La Jornada Semanal, 18 de junio del 2000



Germaine Gómez Haro

Escultura mexicana.
De la academia al objeto

Germaine Gómez Haro elogia ``el guión claro que revela una intención didáctica e informativa'' de la formidable muestra titulada: ``Escultura mexicana. De la academia al objeto.'' Germaine Gómez Haro analiza las obras de Asúnsolo, Oliverio Martínez, Ortiz Monasterio, Zúñiga y Magaña, y echa de menos las esculturas de Centurión y de Fernández Urbina, quienes, ``junto con Fidias Elizondo y Asúnsolo, fueron los principales renovadores del lenguaje escultórico posrevolucionario''. Comenta con entusiasmo las poderosas presencias de la talla en madera titulada Mujer, de Elizondo, y de los trabajos de Germán Cueto. Nuestra colaboradora recomienda visitar con calma y varias veces esta notable y, en algunos aspectos, sorprendente exposición organizada por el INBA en el Palacio de Bellas Artes.

La expresión escultórica del México moderno no ha contado realmente con el reconocimiento que merece. En el banquete de las artes plásticas, ésta sigue siendo -junto con la gráfica- el convidado menor. La magna exposición que actualmente se presenta en el Palacio de Bellas Artes -primera de dos partes- pretende ser ``una nueva visión del trabajo escultórico de nuestro país durante más de cien años'', como señala Alejandra Peña, directora del Museo. Por eso es realmente laudatoria la iniciativa de Agustín Arteaga para llevar a cabo una amplia revisión del panorama de la escultura en nuestro país, aun cuando una empresa de esta envergadura siempre tiene sus bemoles.

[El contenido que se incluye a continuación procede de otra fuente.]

import Literature.Computability.Complexity.TVCheckerMachine
import Literature.Computability.Complexity.AdaptiveQueries
import Literature.Computability.Complexity.OracleComposition
import Literature.Computability.Complexity.SameLengthCheckerMachine
import HarnessLib

/-!
# The downward self-reduction MACHINE of Trevisan–Vadhan's language (Impagliazzo–Wigderson's Def. 6
# form): two field values of the next level, one operator, queries strictly shorter than the input

Literature / complexity — the oracle machine realizing the functional downward self-reducibility
`QBFUniv.Fni_eq_of_queries` of `TVFunction.lean` (Trevisan–Vadhan 2007, Thm. 4.3 (b) with Lemma 4.1 (i):
"`h(n,i) > h(n,i+1)`, so that the reduction from `f_{n,i}` to `f_{n,i+1}` turns into a downward
self-reduction for `F`"; Impagliazzo–Wigderson 1998, Def. 6: `f_n ≤ᵀₚ f_{n-1}`), in the transcript model of
`Oracle.lean` by the bounded adaptive-reduction algorithm `AdQuery.adAlg` (`AdaptiveQueries.lean`) over the
parsing bricks of `TVCheckerParse.lean`:

* `TVChk.dIn`, `dRec` (the input of the machine presented to the parsing / stage bricks as the record of a
  run with no coins, the answers as the carrier), `TVChk.dA0`, `dA1`, `dE` (the operator bricks
  `opQuantF`/`opLinF` on the coefficient block and the two reassembled values), **`TVChk.dOut`** (the
  verdict on `⟨x, answers⟩`: `0` off the canonical lengths, `1` at size `0`, the matrix bit at the last
  stage, the operator bit otherwise; `dOut_eq_FB`), **`TVChk.dQry`** (the `k`-th query: the `blk n` words of
  `x[v ↦ 0]` then of `x[v ↦ 1]` at length `h n (i+1) < |x|`, then the empty word; `dQry_length_lt`);
* **`TVChk.dsrAlg : OracleAlg (List Bool)`** (`adAlg dQry (2X) {⟨x,a⟩ | dOut = 1}` with outputs re-presented
  as one-bit strings, `OracleAlg.mapOut`), `dsrAlg_isPolyTime`, and **`TVChk.dsrAlg_run`**: against EVERY
  oracle answering `LTV` on the words shorter than `x`, within `2|x| + 1` rounds the machine outputs
  `[x ∈ LTV]` — the hypothesis `hdsr` of `MurrayWilliams2018_NQP_not_subset_ACC0_of_LTV`
  (`TVCheckerMachine.lean`) and of `IWUniform.mem_BPP_of_dsr_of_stronglyConstructible`;
* hence **`MurrayWilliams2018_NQP_not_subset_ACC0_of_isHard_LTV`** (with `TVCheckerMachine.lean`): the
  headline from the `PSPACE`-hardness of `LTV` ALONE; `MurrayWilliams2018_thm_2_2_language_of_isHard_LTV`,
  `MurrayWilliams2018_lemma_4_1_ae_of_isHard_LTV_of_umansGenerator`.

Everything is proved; no named fact is introduced (D-0026).

## References

* L. Trevisan, S. Vadhan, Comput. Complexity 16 (2007), Thm. 4.3 (proof, (b)), Lemma 4.1 (i)
  [TrevisanVadhan2007].
* R. Impagliazzo, A. Wigderson, *Randomness vs. time: de-randomization under a uniform assumption*,
  JCSS 63 (2001), Def. 6 [ImpagliazzoWigderson2001].
* S. Arora, B. Barak, CUP 2009, §3.4 (oracle machines), §8.3.3 [AroraBarakCC2009].
-/

noncomputable section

A diferencia del caos que recientemente presenciamos en la polémica exhibición ``México Eterno'', en ``Escultura mexicana. De la academia al objeto'' se percibe un guión claro que revela su intención didáctica e informativa. En una muestra tan extensa es fácil perder el objetivo en el camino y, no obstante, aquí el hilo conductor fluye sin tropiezos. En verdad se presentaba como una verdadera urgencia la revisión pormenorizada del tema, y hay que reconocer que Arteaga fue persistente hasta conseguir esta meta. Recordemos que en 1990 organizó en el mismo recinto la exhibición ``La escuela mexicana de escultura. Maestros fundadores'', cuyo mismo título provocó en su momento polémica; hoy se puede decir que esta muestra fue piedra de toque para los estudios de escultura mexicana del siglo XX. Asimismo, Arteaga comisarió el año pasado otra importante exhibición que se presentó en Pontevedra, España, bajo el título ``Identidad y volumen. La escultura en México, 1910-1950'', en cuyo catálogo se publicó un excelente ensayo realizado en coautoría con Enrique Franco Calvo.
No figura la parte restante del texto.